Kristine Mann (August 29, 1873 – 1945) was an American educator and physician, with a particular interest in working women's health. She was an early practitioner of psychoanalysis in North America.

==Early life and education==
Kristine Mann was born August 29, 1873, in Orange, New Jersey. In 1885 Kristine and her family began spending summers at Bailey Island (Maine), a location that was reminiscent of her mother's native Denmark. Summering at Bailey Island would prove to be a lifelong ritual for Kristine.

Kristine's education began at age four at the Dearborn Morgan School in Orange which she graduated from at age eighteen. In 1891 she entered Smith College receiving an A.B. in 1895. From there she returned to Orange where she helped her father as editor of the New Church Messenger, the official organ of the Swedenborgian General Convention. However, her father's conflicts with the New Church were deepening to the point that in 1897 ties were severed and Mann founded a new society in Elkhart, Indiana, and a new periodical called The Secular Church.
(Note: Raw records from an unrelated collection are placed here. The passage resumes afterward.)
import Mathlib
import Summits.NavierStokesRegularity.FluidComputer.TransportGalerkinAbcSmoothKeep
import Summits.NavierStokesRegularity.FluidComputer.TransportGalerkinClassicalTransfer
import HarnessLib

/-!
# The forced-ABC KEEP word FOR CLASSICAL SOLUTIONS OF THE PERTURBED NAVIER–STOKES SYSTEM ON `𝕋³` (instab g20, cell `ns-blowup`, 2026-08-27)

HONEST FRAMING (human ruling D-0035): nothing here is a claim about Navier–Stokes blow-up.
WHAT THIS IS NOT: not NS evidence — a MODEL theorem (forced ABC flow on `𝕋³`, an `H²`-type growth
statement for classical solutions of its perturbation equation) whose load-bearing inputs are the
Lyapunov certificates of record (interval stage not commissioned) and the certified X0 eigenvalue;
no number or census word moves. It says nothing about blow-up, about `ℝ³`, or about kinetic energy.

PURPOSE. The end of the g20 programme: the chain's KEEP word read on CLASSICAL SOLUTIONS OF THE PDE.
`TransportGalerkinAbcSmoothKeep.exists_keep_solution_abc_smooth` gives THE smooth lattice solution from
`ε • v` with its floor and its uniqueness among all spatially smooth classical solutions of the lattice
ODE keeping the clauses; `TransportGalerkinClassicalTransfer` shows that the scaled coefficient curve
`W s = Λ² 𝓕(u s)` of a space–time smooth classical solution `u` of the perturbation equation
`∂ₜu = νΔu − (U·∇)u − (u·∇)U − (u·∇)u − ∇q` about the host `U = abcFlow A B C` (divergence-free
slices, zero mode `0`, smooth real pressures) IS such a solution. Hence
(`keep_of_classical_perturbation`): from the X0 row + certificate + gap/margin/window, the door's
eigenvector `v` and, for every such classical solution `u` on `ℝ × 𝕋³` with `Λ² 𝓕(u 0) = ε • v`:
`ε e^{μt}/2 ≤ ‖Λ² 𝓕(u t)‖_{ℓ²}` for every `t ∈ [0, T]` with `ε e^{μt} ≤ 2/(9C')` — the perturbation of
the forced ABC flow grows at the certified rate in the `H²`-type norm `‖Λ² 𝓕(·)‖_{ℓ²}`, modulo the
certificate. Mathlib + the tree files cited; no new definitions.
-/

noncomputable section

open scoped ENNReal NNReal ComplexConjugate InnerProductSpace
open Set Filter Topology

namespace Summit.NavierStokesRegularity.FluidComputer.TransportGalerkinAbcClassicalKeep

open RCLike MeasureTheory UnitAddTorus
open Literature.Analysis.FunctionSpaces Literature.Analysis.FunctionSpaces.Lattice
open Literature.Analysis.FunctionSpaces.Torus Literature.Analysis.FunctionSpaces.EuclideanSpace
open Literature.Analysis.ODE Literature.Analysis.FluidPDE
open Summit.NavierStokesRegularity.FluidComputer.TransportGalerkin
open Summit.NavierStokesRegularity.FluidComputer.TransportGalerkinAbc
open Summit.NavierStokesRegularity.FluidComputer.TransportGalerkinAbcSmoothKeep
open Summit.NavierStokesRegularity.FluidComputer.TransportGalerkinClassicalTransfer

/-- **KEEP for classical solutions of the perturbed forced-ABC system** (`keep_of_classical_perturbation`):
X0 row `Torus.IsLinNSEigenvalue ν (abcFlow A B C) μ` (`μ ≥ 0`, `ν > 0`) ⟹ the door's eigenvector `v` and,
for every window `T ≥ 0`, amplitude `ε > 0`, certificate (g18's list), gap `ω < 2μ`, margin `C'`, window
condition, and every `u : ℝ → 𝕋³ → ℝ³` smooth on `ℝ × 𝕋³` with divergence-free slices of vanishing zero
mode, solving on `(0, T)` the classical perturbation equation about `abcFlow A B C` with smooth real
pressures `q t`, and starting at `Λ² 𝓕(u 0) = ε • v`: `ε e^{μt}/2 ≤ ‖Λ² 𝓕(u t)‖` for `t ∈ [0, T]` with
`ε e^{μt} ≤ 2/(9C')`. -/
theorem keep_of_classical_perturbation (K : ℕ) (A B C : ℝ) {ν μ : ℝ} (hν : 0 < ν) (hμ : 0 ≤ μ)
    (heig : Torus.IsLinNSEigenvalue ν (Torus.abcFlow A B C) (μ : ℂ)) :
    ∃ v : lp (fun _ : (Fin 3 → ℤ) => EuclideanSpace ℂ (Fin 3)) 2,
      ‖v‖ = 1 ∧ RapidDecay (⇑v) ∧ (∀ k, lerayCLM k (v k) = v k) ∧
      (∀ (j : Fin 3) (k : Fin 3 → ℤ), (EuclideanSpace.proj j : EuclideanSpace ℂ (Fin 3) →L[ℂ] ℂ) (v (-k)) =
        conj ((EuclideanSpace.proj j : EuclideanSpace ℂ (Fin 3) →L[ℂ] ℂ) (v k))) ∧
      (∀ k : Fin 3 → ℤ, ∑ j, ((k j : ℤ) : ℂ) * (EuclideanSpace.proj j : EuclideanSpace ℂ (Fin 3) →L[ℂ] ℂ) (v k) = 0) ∧
      linOp ν (mFourierCoeff (complexify ∘ Torus.abcFlow A B C))
          (fun j => (EuclideanSpace.proj j : EuclideanSpace ℂ (Fin 3) →L[ℂ] ℂ)) lerayCLM v = μ • v ∧
      ∀ {T : ℝ} (hT : 0 ≤ T) {ε : ℝ} (hε : 0 < ε)
        {μt : ℝ}
        {G₁ G₂ G : lp (fun _ : (Fin 3 → ℤ) => EuclideanSpace ℂ (Fin 3)) 2 →L[ℝ]
          lp (fun _ : (Fin 3 → ℤ) => EuclideanSpace ℂ (Fin 3)) 2}
        (hG₁ : ∀ x y : lp (fun _ : (Fin 3 → ℤ) => EuclideanSpace ℂ (Fin 3)) 2, ⟪G₁ x, y⟫_ℂ = ⟪x, G₁ y⟫_ℂ)
        (hG₂ : ∀ x y : lp (fun _ : (Fin 3 → ℤ) => EuclideanSpace ℂ (Fin 3)) 2, ⟪G₂ x, y⟫_ℂ = ⟪x, G₂ y⟫_ℂ)
        (hG : ∀ x y : lp (fun _ : (Fin 3 → ℤ) => EuclideanSpace ℂ (Fin 3)) 2, ⟪G x, y⟫_ℂ = ⟪x, G y⟫_ℂ)
        (hG₁P : ∀ n, ∀ w z : lp (fun _ : (Fin 3 → ℤ) => EuclideanSpace ℂ (Fin 3)) 2,
          ⟪G₁ w, cubeProj (n + K) z⟫_ℂ = ⟪G₁ (cubeProj (n + K) w), z⟫_ℂ)
        (hG₂P : ∀ n, ∀ w z : lp (fun _ : (Fin 3 → ℤ) => EuclideanSpace ℂ (Fin 3)) 2,
          ⟪G₂ w, cubeProj (n + K) z⟫_ℂ = ⟪G₂ (cubeProj (n + K) w), z⟫_ℂ)
        (hGP : ∀ n, ∀ w z : lp (fun _ : (Fin 3 → ℤ) => EuclideanSpace ℂ (Fin 3)) 2,
          ⟪G w, cubeProj (n + K) z⟫_ℂ = ⟪G (cubeProj (n + K) w), z⟫_ℂ)
        (hG₁pos : ∀ x : lp (fun _ : (Fin 3 → ℤ) => EuclideanSpace ℂ (Fin 3)) 2, 0 ≤ re ⟪G₁ x, x⟫_ℂ)
        {ω c m₂ M₁ : ℝ} (hc : 0 < c) (hm₂ : 0 < m₂) (hM₁ : 0 ≤ M₁)
        (hm₂' : ∀ x : lp (fun _ : (Fin 3 → ℤ) => EuclideanSpace ℂ (Fin 3)) 2, m₂ * ‖x‖ ^ 2 ≤ re ⟪G₂ x, x⟫_ℂ)
        (hM₁' : ∀ x : lp (fun _ : (Fin 3 → ℤ) => EuclideanSpace ℂ (Fin 3)) 2,
          re ⟪G₁ x, x⟫_ℂ ≤ M₁ * (eNormSq (-1) (⇑x)).toReal)
        {m M ω₁ : ℝ} (hm0 : 0 < m)
        (hm : ∀ x : lp (fun _ : (Fin 3 → ℤ) => EuclideanSpace ℂ (Fin 3)) 2, m * ‖x‖ ^ 2 ≤ re ⟪G x, x⟫_ℂ)
        (hM : ∀ x : lp (fun _ : (Fin 3 → ℤ) => EuclideanSpace ℂ (Fin 3)) 2, re ⟪G x, x⟫_ℂ ≤ M * ‖x‖ ^ 2)
        (h₁ : ∀ n, ∀ w : lp (fun _ : (Fin 3 → ℤ) => EuclideanSpace ℂ (Fin 3)) 2,
          2 * re ⟪G₁ (cubeProj (n + K) w), linOp ν (mFourierCoeff (EuclideanSpace.complexify ∘ Torus.abcFlow A B C))
            (fun j => (EuclideanSpace.proj j : EuclideanSpace ℂ (Fin 3) →L[ℂ] ℂ)) lerayCLM (cubeProj (n + K) w)⟫_ℂ +
            c * re ⟪G₂ (cubeProj (n + K) w), cubeProj (n + K) w⟫_ℂ ≤ 2 * ω * re ⟪G₁ (cubeProj (n + K) w), cubeProj (n + K) w⟫_ℂ)
        (h₂ : ∀ n, ∀ w : lp (fun _ : (Fin 3 → ℤ) => EuclideanSpace ℂ (Fin 3)) 2,
          re ⟪G₂ (cubeProj (n + K) w), linOp ν (mFourierCoeff (EuclideanSpace.complexify ∘ Torus.abcFlow A B C))
            (fun j => (EuclideanSpace.proj j : EuclideanSpace ℂ (Fin 3) →L[ℂ] ℂ)) lerayCLM (cubeProj (n + K) w)⟫_ℂ ≤
            ω * re ⟪G₂ (cubeProj (n + K) w), cubeProj (n + K) w⟫_ℂ)
        (hL : ∀ n, ∀ w : lp (fun _ : (Fin 3 → ℤ) => EuclideanSpace ℂ (Fin 3)) 2,
          re ⟪G (cubeProj (n + K) w), linOp ν (mFourierCoeff (EuclideanSpace.complexify ∘ Torus.abcFlow A B C))
            (fun j => (EuclideanSpace.proj j : EuclideanSpace ℂ (Fin 3) →L[ℂ] ℂ)) lerayCLM (cubeProj (n + K) w)⟫_ℂ ≤
            ω₁ * re ⟪G (cubeProj (n + K) w), cubeProj (n + K) w⟫_ℂ)
        (hμ₁ : μt ≤ ω₁) (hμ₂ : μt ≤ ω)
        (htail : ∀ n, ∀ q : lp (fun _ : (Fin 3 → ℤ) => EuclideanSpace ℂ (Fin 3)) 2, cubeProj (n + K) q = 0 →
          2 * μt * re ⟪G₁ q, q⟫_ℂ + c * re ⟪G₂ q, q⟫_ℂ ≤ 2 * ω * re ⟪G₁ q, q⟫_ℂ)
        (hgap : ω < 2 * μ)
        {C' : ℝ}
        (hCC' : Real.sqrt (M₁ / (c * m₂)) * (2 * ((Fintype.card (Fin 3) : ℝ) * (2 * Real.pi)) *
            Real.sqrt ((∑' l : Fin 3 → ℤ, ENNReal.ofReal (sobolevWeight (-2) l ^ 2)).toReal)) *
            Real.sqrt (Real.pi / (2 * μ - ω)) < C')
        (hsmall : ∀ t ∈ Icc 0 T, C' * (3 / 2 : ℝ) ^ 2 * (ε * Real.exp (μ * t)) < 3 / 2 - 1)
        -- every classical solution of the perturbed system from `ε • v`
        {u : ℝ → UnitAddTorus (Fin 3) → EuclideanSpace ℝ (Fin 3)} (_hu : IsSmoothSpaceTimeOn univ u)
        (_hdiv : ∀ s, IsDivFree (u s)) (_h0 : ∀ s, mFourierCoeff (complexify ∘ u s) 0 = 0)
        {q : ℝ → UnitAddTorus (Fin 3) → ℝ} (_hq : ∀ t ∈ Ioo 0 T, IsSmooth (q t))
        (_heq : ∀ t ∈ Ioo 0 T, ∀ y, Torus.timeDeriv u t y = ν • laplacian (u t) y
          - (Torus.convect (Torus.abcFlow A B C) (u t) y + Torus.convect (u t) (Torus.abcFlow A B C) y)
          - Torus.convect (u t) (u t) y - Torus.gradient (q t) y)
        (_hinit : (ofCoeff (wmul 2 (mFourierCoeff (complexify ∘ u 0))) : lp (fun _ : (Fin 3 → ℤ) => EuclideanSpace ℂ (Fin 3)) 2) = ε • v)
        {t : ℝ} (_ht : t ∈ Icc 0 T) (_hχ : ε * Real.exp (μ * t) ≤ 2 / (9 * C')),
        ε * Real.exp (μ * t) / 2 ≤ ‖(ofCoeff (wmul 2 (mFourierCoeff (complexify ∘ u t))) : lp (fun _ : (Fin 3 → ℤ) => EuclideanSpace ℂ (Fin 3)) 2)‖ := by
  obtain ⟨v, hv1, hvr, hvP, hvreal, hvdiv, hAv, H⟩ := exists_keep_solution_abc_smooth K A B C hν hμ heig
  refine ⟨v, hv1, hvr, hvP, hvreal, hvdiv, hAv, ?_⟩
  intro T hT ε hε μt G₁ G₂ G hG₁ hG₂ hG hG₁P hG₂P hGP hG₁pos ω c m₂ M₁ hc hm₂ hM₁ hm₂' hM₁' m M ω₁ hm0 hm hM h₁ h₂
    hL hμ₁ hμ₂ htail hgap C' hCC' hsmall u hu hdiv h0 q hq heq hinit t ht hχ
  obtain ⟨w, -, -, -, -, -, -, -, -, hfloor, huniq⟩ := H hT hε hG₁ hG₂ hG hG₁P hG₂P hGP hG₁pos hc hm₂ hM₁ hm₂'
    hM₁' hm0 hm hM h₁ h₂ hL hμ₁ hμ₂ htail hgap hCC' hsmall
  -- the coefficient curve of `u` is a spatially smooth lattice solution with the clauses
  have hsmoothU : IsSmooth (Torus.abcFlow A B C) := Torus.isSmooth_abcFlow A B C
  have heqOn : EqOn (fun s => (ofCoeff (wmul 2 (mFourierCoeff (complexify ∘ u s))) : lp (fun _ : (Fin 3 → ℤ) => EuclideanSpace ℂ (Fin 3)) 2)) w (Icc 0 T) :=
    huniq (continuous_coeffCurve hu).continuousOn hinit
      (fun s hs => hasDerivAt_coeffCurve_nsField hsmoothU hu hdiv h0 (hq s hs) (heq s hs))
      (fun s _ => rapidDecay_coeffCurve hu s)
      (fun s _ => (coeffCurve_clauses hu hdiv h0 s).1)
      (fun s _ => (coeffCurve_clauses hu hdiv h0 s).2.1)
      (fun s _ => (coeffCurve_clauses hu hdiv h0 s).2.2)
  have h := hfloor t ht hχ
  rw [← heqOn ht] at h
  exact h

end Summit.NavierStokesRegularity.FluidComputer.TransportGalerkinAbcClassicalKeep

end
Mann was a follower of Henry James Sr., whose anti-ecclesiastical approach had brought him into conflict with the New Church in Chicago, resulting in the family moving to Orange. Thus Kristine grew up in a somewhat unorthodox New Church family setting.

She began the study of anatomy at Women's Medical School in 1907 she entered Cornell Medical School receiving her medical degree in 1913. At Cornell she met Eleanor Bertine who would become a lifelong friend and colleague.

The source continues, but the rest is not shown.